Keywords: Prostate cancer, Risk single nucleotide polymorphisms, Prostate cancer mortality, Genetic epidemiology

1. Introduction

Prostate cancer (PCa) is one of the most heritable cancers, yet even though multiple studies have identified genetic markers for PCa incidence [1], few have investigated the association of genetic susceptibility with death from PCa. These data are urgently needed, because a large proportion of men diagnosed with PCa have an indolent form of disease and will die of causes other than PCa [2]. Determining biomarkers, such as single-nucleotide polymorphisms (SNPs), that can predict relevant clinical outcomes in men who have PCa—the most important being PCa-specific mortality (PCSM)—would provide potentially actionable information.

Only four studies have been conducted to date that specifically evaluated the association between established PCa risk loci and PCSM. Penney et al [3] investigated eight risk loci in the 8q24 and 17q regions among 6460 US PCa cases (693 PCa deaths) and found no significant associations. A Swedish study conducted by Wiklund et al [4] of 2875 PCa cases (440 PCa deaths), evaluated 16 risk loci, and found no significant associations. Gallagher et al [5] evaluated 29 risk loci in a study of 798 PCa cases (91 PCa deaths) of men with Ashkenazi Jewish ancestry and found that the risk allele of rs2735839 (KLK3) was inversely associated with PCSM. Pomerantz et al [6] assessed 35 risk loci in 3945 US PCa cases (580 PCa deaths). They observed an inverse association between PCSM and the risk allele of rs2735839 and an increased risk of PCSM with the risk allele of rs7676973, which was associated with an increased risk for PCSM. In the current study, we extend this work and assess whether a set of 47 risk variants were associated with the risk of fatal PCa and progression to PCSM in a large PCa cohort consortium.

2. Methods

2.1. Study population

The Breast and Prostate Cancer Cohort Consortium, a collaboration of eight cohort studies from Europe, the United States, and Australia, has been described in detail previously [7]. In each cohort, men who had incident PCa were identified through population-based cancer registries or self-reports confirmed by medical records, including pathology reports. Data on disease stage and grade at the time of diagnosis were collected from each cohort. Cases were followed for overall mortality and PCSM using a combination of death certificates, medical record review, and population registries. We restricted the current study to men who self-reported as being of European descent.
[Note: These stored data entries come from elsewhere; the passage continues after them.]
/-!
# Jacobi forms of index `0` are the modular forms: `J_{k,0} = M_k(SL₂(ℤ))` (Eichler–Zagier, Ch. I §1)

M. Eichler, D. Zagier, *The Theory of Jacobi Forms* (Progress in Mathematics 55, Birkhäuser 1985),
Ch. I §1, the consequences of **Theorem 1.2** (not held — `acq-10245`; quoted from the held secondary
K. Liu, X. Ma, *On family rigidity theorems II*, arXiv:math/9911035, Lemma 1.4 and the lines after it,
`paper:arxiv-math_9911035` p0006 L102–L110, verbatim): "The following lemma was established in
[EZ, Theorem 1.2]: **Lemma 1.4.** Let `F` be a holomorphic Jacobi form of index `m` and weight `k`. Then
for fixed `τ`, `F(t, τ)`, if not identically zero, has exactly `2m` zeros in any fundamental domain for
the action of the lattice on `ℂ`. This tells us that there are no holomorphic Jacobi forms of negative
index. […] If `m = 0`, it is easy to see that `F` must be independent of `t`." — whence Eichler–Zagier's
standing identification `J_{k,0} = M_k` (used in Ch. I §3 and Ch. III §8–§9 for the structure of
`J_{*,*}` as a module over `M_* = ⊕ M_k(SL₂(ℤ))`).

Row g39-#3 of the `lit-hodgefound` lane (prover p25, generation 39), sequel of `JacobiForms.lean`
(g39-#1). THEOREMS ONLY; the modular forms are Mathlib's `ModularForm 𝒮ℒ k` (level one). Our road to
"independent of `z`" is not Theorem 1.2 (the count of zeros) but the Fourier development (J-3) directly:
for `m = 0` the support condition `r² ≤ 4mn = 0` kills every `r ≠ 0`.

## What is proved (namespace `IsJacobiForm`)

* `apply_eq_apply_zero_of_index_zero`: `φ ∈ J_{k,0}` ⇒ `φ(τ, z) = φ(τ, 0)` on `{Im τ > 0} × ℂ`.
* `norm_apply_zero_le_of_one_le_im`: `τ ↦ φ(τ, 0)` is bounded on `Im τ ≥ 1` (from (J-3), any index).
* **`exists_modularForm_of_index_zero`**: for `φ ∈ J_{k,0}` there is a level-one modular form
  `f : ModularForm 𝒮ℒ k` with `f(τ) = φ(τ, 0)`; with g39-#1's `isJacobiForm_of_modularForm` this is
  **`J_{k,0} = M_k`**; `exists_modularForm_eq_of_index_zero` (`φ(τ, z) = f(τ)` for all `z`).
* transported from Mathlib's level-one theory: `eq_zero_of_index_zero_of_weight_neg` (`k < 0`),
  `eq_zero_of_index_zero_of_odd` (`k` odd), `eq_zero_of_index_zero_of_weight_two` (`k = 2`),
  `exists_eq_const_of_index_zero_of_weight_zero` (`k = 0`: constants).
* §5, ANY index `m` (Eichler–Zagier Ch. I §3, the Taylor coefficient `ν = 0`): **`exists_modularForm_apply_zero`**
  (`φ(·, 0) ∈ M_k`), `apply_zero_eq_zero_of_odd` (`k` odd ⇒ `φ(τ, 0) = 0`),
  `IsJacobiCuspForm.norm_apply_zero_le_exp`, **`IsJacobiCuspForm.exists_cuspForm_apply_zero`** (`φ(·, 0) ∈ S_k`).

## References

* [EichlerZagier1985] M. Eichler, D. Zagier, *The Theory of Jacobi Forms*, Progress in Math. 55
  (1985), Ch. I §1 Theorem 1.2 and the remark following it; §3 (`J_{k,0} = M_k`).
* [LiuMa1999FamilyRigidityII] K. Liu, X. Ma, *On family rigidity theorems II*, arXiv:math/9911035
  (1999), Lemma 1.4 (restates [EZ, Theorem 1.2] and its consequences for `m ≤ 0`).
* [Ibukiyama2012] T. Ibukiyama, *Taylor expansions of Jacobi forms and applications to explicit structures of
  degree two*, Publ. RIMS 48 (2012), 579–613, §3 p. 583 ("EZ 1"–"EZ 3", restating [EZ, Ch. I §3]; held
  `paper:doi-10-2977-prims-82` p0005 L5–L19). doi:10.2977/prims/82
-/

noncomputable section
2.2. Single-nucleotide polymorphism selection and genotyping

We identified 55 confirmed PCa risk loci from the literature for which we had genotyping information. After excluding 8 SNPs in linkage disequilibrium (pairwise r2 > 0.2), 47 SNPs remained (Supplemental Table 1). Each risk SNP had been previously genotyped using the TaqMan assay (Applied Biosystems, Carlsbad, CA, USA) [8]. Blinded, duplicated samples indicated high-quality genotyping (>98.5% concordance). One autosomal SNP (rs1983891) did not meet Hardy-Weinberg equilibrium in the controls (p < 0.001).

2.3. Imputation

We imputed missing genotypes by sampling from the observed frequency distribution in men who had nonmissing genotype data in the same age category, stratified by case-control status (single conditional draw imputation) [9]. Genotypes from the Finnish site (ATBC) were imputed separately. Subjects from one site (MCCS) were excluded from the imputation because genotyping data for several of the risk SNPs were unavailable, and we also excluded subjects with >20% missing genotypes across the 47 SNPs. On average, <10% of the SNPs were imputed in this subset, and risk allele frequencies before and after imputations were similar; they are displayed in Supplemental Table 2.

2.4. Statistical methods

Fatal PCa was defined as men who had died of PCa. The risk allele for each SNP was defined as the allele associated with an increased risk of PCa in the literature. Among cases, we used Cox proportional hazards regression to calculate the per-risk allele hazard ratio (HR) and 95% confidence interval (CI) of each SNP with time to progression to PCSM after diagnosis. In this analysis, person-time to event began at the time of PCa diagnosis and ended at the date of PCSM; otherwise, men were censored if they died from other causes or the end of follow-up. The primary model adjusted for age at diagnosis and cohort, and a secondary model further adjusted for Gleason grade (2–7, 8–10) and clinical stage (A/B, C/D). The proportional hazards assumption was assessed using martingale residuals [10].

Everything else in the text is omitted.